■ **Directions**:
Only one span of the listing below is wanted: the lines from the one with "obtain ⟨heE, hae⟩ := he" through the one with "Finset.mem_insert_self _ _", reproduced exactly, both ends kept.

■ **Provided entries**:
──────────────────────────────

/-- Properties of an oriented path over an edge `u ∼ v`: size, edges of `Cay(Γ;S)`, it joins `g₀ φ u` to `g₀ φ v`, and every edge on it has
an endpoint `g₀ φ(u) · (prefix product)`. [folklore] -/
theorem opath_spec (hwd : ∀ x, (∀ y ∈ wd x, y ≠ 1 ∧ (y ∈ S ∨ y⁻¹ ∈ S)) ∧ (wd x).prod = x) {u v : A}
    (huv : (mulCayley (↑T : Set A)).Adj u v) :
    (opath T φ g₀ wd u v).card ≤ (wd (φ (u⁻¹ * v))).length ∧
    (↑(opath T φ g₀ wd u v) : Set (Sym2 Γ)) ⊆ (mulCayley (↑S : Set Γ)).edgeSet ∧
    (∀ ω : BondConfig Γ, (↑(opath T φ g₀ wd u v) : Set (Sym2 Γ)) ⊆ ω → (openGraph ω).Reachable (g₀ * φ u) (g₀ * φ v)) ∧
    ∀ e ∈ opath T φ g₀ wd u v, ∃ i ≤ (wd (φ (u⁻¹ * v))).length, g₀ * φ u * ((wd (φ (u⁻¹ * v))).take i).prod ∈ e := by
  obtain ⟨hl, hprod⟩ := hwd (φ (u⁻¹ * v))
  obtain ⟨hcard, hE, hreach, hend⟩ := CayleyZSq.pathEdges_spec S (g₀ * φ u) (wd (φ (u⁻¹ * v))) hl
  have hop : opath T φ g₀ wd u v = (Finset.range (wd (φ (u⁻¹ * v))).length).image fun i =>
      s(g₀ * φ u * ((wd (φ (u⁻¹ * v))).take i).prod, g₀ * φ u * ((wd (φ (u⁻¹ * v))).take (i + 1)).prod) := by
    rw [opath, if_pos huv]
  rw [hop]
  refine ⟨hcard, hE, fun ω hω => ?_, hend⟩
  have htarget : g₀ * φ u * (wd (φ (u⁻¹ * v))).prod = g₀ * φ v := by
    rw [hprod, map_mul, map_inv, mul_assoc, mul_inv_cancel_left]
  rw [← htarget]
  exact hreach.mono (openGraph_mono hω)

/-- The oriented path over a NON-edge is empty. [folklore] -/
theorem opath_of_not_adj {u v : A} (huv : ¬ (mulCayley (↑T : Set A)).Adj u v) : opath T φ g₀ wd u v = ∅ := by
  rw [opath, if_neg huv]

/-- **`p_c < 1` ASCENDS ALONG INJECTIVE HOMOMORPHISMS, for every generating set**: `φ : A →* Γ` injective, `T ⊆ A` finite with
`p_c(Cay(A;T), a₀) < 1`, `S` a finite generating set of `Γ` ⟹ `p_c(Cay(Γ;S), g) < 1` at every `g`.  (Path map `a ↦ g φ(a₀)⁻¹ φ(a)`; Lyons–Peres'
domination principle with ANY source graph, `PathMapDom.criticalProb_lt_one`.)
[cite: LyonsPeres2016, §7.4 Thm. 7.15 and the remark following it] [cite: BenjaminiSchramm1996, §2 (Cayley graphs)] -/
theorem criticalProb_lt_one_of_injective_hom (S : Finset Γ) (hS : Subgroup.closure (S : Set Γ) = ⊤) (φ : A →* Γ)
    (hφ : Function.Injective φ) (T : Finset A) (a₀ : A) (hpc : criticalProb (mulCayley (↑T : Set A)) a₀ < 1) (g : Γ) :
    criticalProb (mulCayley (↑S : Set Γ)) g < 1 := by
  obtain ⟨wd, hwd⟩ := exists_wordFun S hS
  haveI : Countable A := by
    haveI : Countable Γ := countable_of_connected_of_locallyFinite _ (CayleyScaled.connected_mulCayley_of_closure S hS) 1
    exact Function.Injective.countable hφ
  set g₀ : Γ := g * (φ a₀)⁻¹ with hg₀
  set f : A → Γ := fun a => g₀ * φ a with hf
  -- the letters of `T ∪ T⁻¹` and the length bound
  set Tpm : Finset A := T ∪ T.image (·⁻¹) with hTpm
  set L : ℕ := Tpm.sup fun t => (wd (φ t)).length with hL
  have hadjT : ∀ {u v : A}, (mulCayley (↑T : Set A)).Adj u v → u⁻¹ * v ∈ Tpm := fun {u v} huv => by
    rcases ((mulCayley_adj _ u v).1 huv).2 with h | h
    · exact Finset.mem_union_left _ (Finset.mem_coe.1 h)
    · refine Finset.mem_union_right _ (Finset.mem_image.2 ⟨v⁻¹ * u, Finset.mem_coe.1 h, by rw [mul_inv_rev, inv_inv]⟩)
  have hlen : ∀ {u v : A}, (mulCayley (↑T : Set A)).Adj u v → (wd (φ (u⁻¹ * v))).length ≤ L := fun huv =>
    Finset.le_sup (f := fun t => (wd (φ t)).length) (hadjT huv)
  set P : Sym2 A → Finset (Sym2 Γ) := spath T φ g₀ wd with hP
  -- (1) paths realise edges
  have hconn : ∀ x y, (mulCayley (↑T : Set A)).Adj x y → ∀ ω : BondConfig Γ, (↑(P s(x, y)) : Set (Sym2 Γ)) ⊆ ω →
      (openGraph ω).Reachable (f x) (f y) := fun x y hxy ω hω => by
    rw [hP, spath_mk, Finset.coe_union] at hω
    exact (opath_spec hwd hxy).2.2.1 ω (Set.union_subset_iff.1 hω).1
  -- (2) paths lie in `E(Cay(Γ;S))`
  have hPE : ∀ e ∈ (mulCayley (↑T : Set A)).edgeSet, (↑(P e) : Set (Sym2 Γ)) ⊆ (mulCayley (↑S : Set Γ)).edgeSet := by
    intro e he
    induction e using Sym2.ind with
    | _ u v =>
      have huv := (mem_edgeSet _).1 he
      rw [hP, spath_mk, Finset.coe_union]
      exact Set.union_subset (opath_spec hwd huv).2.1 (opath_spec hwd huv.symm).2.1
  -- (3) path lengths `≤ 2L`
  have hPn : ∀ e ∈ (mulCayley (↑T : Set A)).edgeSet, (P e).card ≤ 2 * L + 1 := by
    intro e he
    induction e using Sym2.ind with
    | _ u v =>
      have huv := (mem_edgeSet _).1 he
      rw [hP, spath_mk]
      calc (opath T φ g₀ wd u v ∪ opath T φ g₀ wd v u).card
          ≤ (opath T φ g₀ wd u v).card + (opath T φ g₀ wd v u).card := Finset.card_union_le _ _
        _ ≤ L + L := Nat.add_le_add ((opath_spec hwd huv).1.trans (hlen huv)) ((opath_spec hwd huv.symm).1.trans (hlen huv.symm))
        _ ≤ 2 * L + 1 := by omega
  -- (4) fibres of `f` are subsingletons
  have hfinj : Function.Injective f := fun a b h => hφ (mul_left_cancel h)
  have hfib : ∀ w, (f ⁻¹' {w}).Finite := fun w =>
    Set.Finite.subset (Set.finite_empty.insert (Function.invFun f w)) fun a ha => by
      left
      have : f a = w := ha
      rw [← this, Function.leftInverse_invFun hfinj a]
  -- (5) multiplicity: the source edges over a target edge `a` are among `s(ψ, ψ t)`, `ψ = φ⁻¹(g₀⁻¹ z p⁻¹)`, `z ∈ a`, `t ∈ T ∪ T⁻¹`, `p` a prefix product
  haveI : Nonempty A := ⟨a₀⟩
  set m : ℕ := 2 * Tpm.card * (L + 1) + 1 with hm
  have hover : ∀ a : Sym2 Γ, (PathMapDom.over (mulCayley (↑T : Set A)) P a).Finite ∧ (PathMapDom.over (mulCayley (↑T : Set A)) P a).ncard ≤ m := by
    intro a
    induction a using Sym2.ind with
    | _ z₁ z₂ =>
      set ψ : Γ × A × ℕ → A := fun q => Function.invFun φ (g₀⁻¹ * q.1 * (((wd (φ q.2.1)).take q.2.2).prod)⁻¹) with hψ
      set F : Finset (Sym2 A) := ((({z₁, z₂} : Finset Γ) ×ˢ Tpm) ×ˢ Finset.range (L + 1)).image
        fun q => s(ψ (q.1.1, q.1.2, q.2), ψ (q.1.1, q.1.2, q.2) * q.1.2) with hF
      -- every source edge over `s(z₁, z₂)` lies in `F`
      have hsub : PathMapDom.over (mulCayley (↑T : Set A)) P s(z₁, z₂) ⊆ ↑F := by
        intro e he
        obtain ⟨heE, hae⟩ := he
        induction e using Sym2.ind with
        | _ u v =>
          have huv := (mem_edgeSet _).1 heE
          -- the oriented case, for either orientation
          have key : ∀ {u v : A}, (mulCayley (↑T : Set A)).Adj u v → s(z₁, z₂) ∈ opath T φ g₀ wd u v → s(u, v) ∈ F := by
            intro u v huv hmem
            obtain ⟨i, hi, hzi⟩ := (opath_spec hwd huv).2.2.2 _ hmem
            set t : A := u⁻¹ * v with ht
            set z : Γ := g₀ * φ u * ((wd (φ t)).take i).prod with hz
            have hzmem : z ∈ ({z₁, z₂} : Finset Γ) := by
              rcases Sym2.mem_iff.1 hzi with h | h
              · rw [h]; exact Finset.mem_insert_self _ _
              · rw [h]; exact Finset.mem_insert_of_mem (Finset.mem_singleton_self _)
            have hψu : ψ (z, t, i) = u := by
              have hφu : g₀⁻¹ * z * (((wd (φ t)).take i).prod)⁻¹ = φ u := by rw [hz]; group
              show Function.invFun φ (g₀⁻¹ * z * (((wd (φ t)).take i).prod)⁻¹) = u
              rw [hφu, Function.leftInverse_invFun hφ u]
            refine Finset.mem_image.2 ⟨((z, t), i), Finset.mem_product.2 ⟨Finset.mem_product.2 ⟨hzmem, hadjT huv⟩,
              Finset.mem_range.2 (Nat.lt_succ_of_le (hi.trans (hlen huv)))⟩, ?_⟩
            show s(ψ (z, t, i), ψ (z, t, i) * t) = s(u, v)
            rw [hψu, ht, mul_inv_cancel_left]
          rw [hP, spath_mk, Finset.mem_union] at hae
          rcases hae with h | h
          · exact key huv h
          · rw [Sym2.eq_swap]; exact key huv.symm h
      refine ⟨F.finite_toSet.subset hsub, ?_⟩
      calc (PathMapDom.over (mulCayley (↑T : Set A)) P s(z₁, z₂)).ncard ≤ (↑F : Set (Sym2 A)).ncard := Set.ncard_le_ncard hsub F.finite_toSet
        _ = F.card := Set.ncard_coe_finset F
        _ ≤ ((({z₁, z₂} : Finset Γ) ×ˢ Tpm) ×ˢ Finset.range (L + 1)).card := Finset.card_image_le
        _ ≤ m := by
          rw [Finset.card_product, Finset.card_product, Finset.card_range, hm]
          have h2 : ({z₁, z₂} : Finset Γ).card ≤ 2 := Finset.card_le_two
          nlinarith [h2, Nat.zero_le Tpm.card]
  obtain ⟨slot, hslot⟩ := PathMapDom.exists_slot (H := mulCayley (↑T : Set A)) (P := P) (m := m) (by rw [hm]; omega) hover
  have h := PathMapDom.criticalProb_lt_one (G := mulCayley (↑S : Set Γ)) (n := 2 * L + 1) (slot := slot) (by omega) hslot hconn hPE hPn
    hfib a₀ hpc
  have hfa : f a₀ = g := by show g * (φ a₀)⁻¹ * φ a₀ = g; rw [inv_mul_cancel_right]
  rwa [hfa] at h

──────────────────────────────

■ **Task answer**:
        obtain ⟨heE, hae⟩ := he
        induction e using Sym2.ind with
        | _ u v =>
          have huv := (mem_edgeSet _).1 heE
          -- the oriented case, for either orientation
          have key : ∀ {u v : A}, (mulCayley (↑T : Set A)).Adj u v → s(z₁, z₂) ∈ opath T φ g₀ wd u v → s(u, v) ∈ F := by
            intro u v huv hmem
            obtain ⟨i, hi, hzi⟩ := (opath_spec hwd huv).2.2.2 _ hmem
            set t : A := u⁻¹ * v with ht
            set z : Γ := g₀ * φ u * ((wd (φ t)).take i).prod with hz
            have hzmem : z ∈ ({z₁, z₂} : Finset Γ) := by
              rcases Sym2.mem_iff.1 hzi with h | h
              · rw [h]; exact Finset.mem_insert_self _ _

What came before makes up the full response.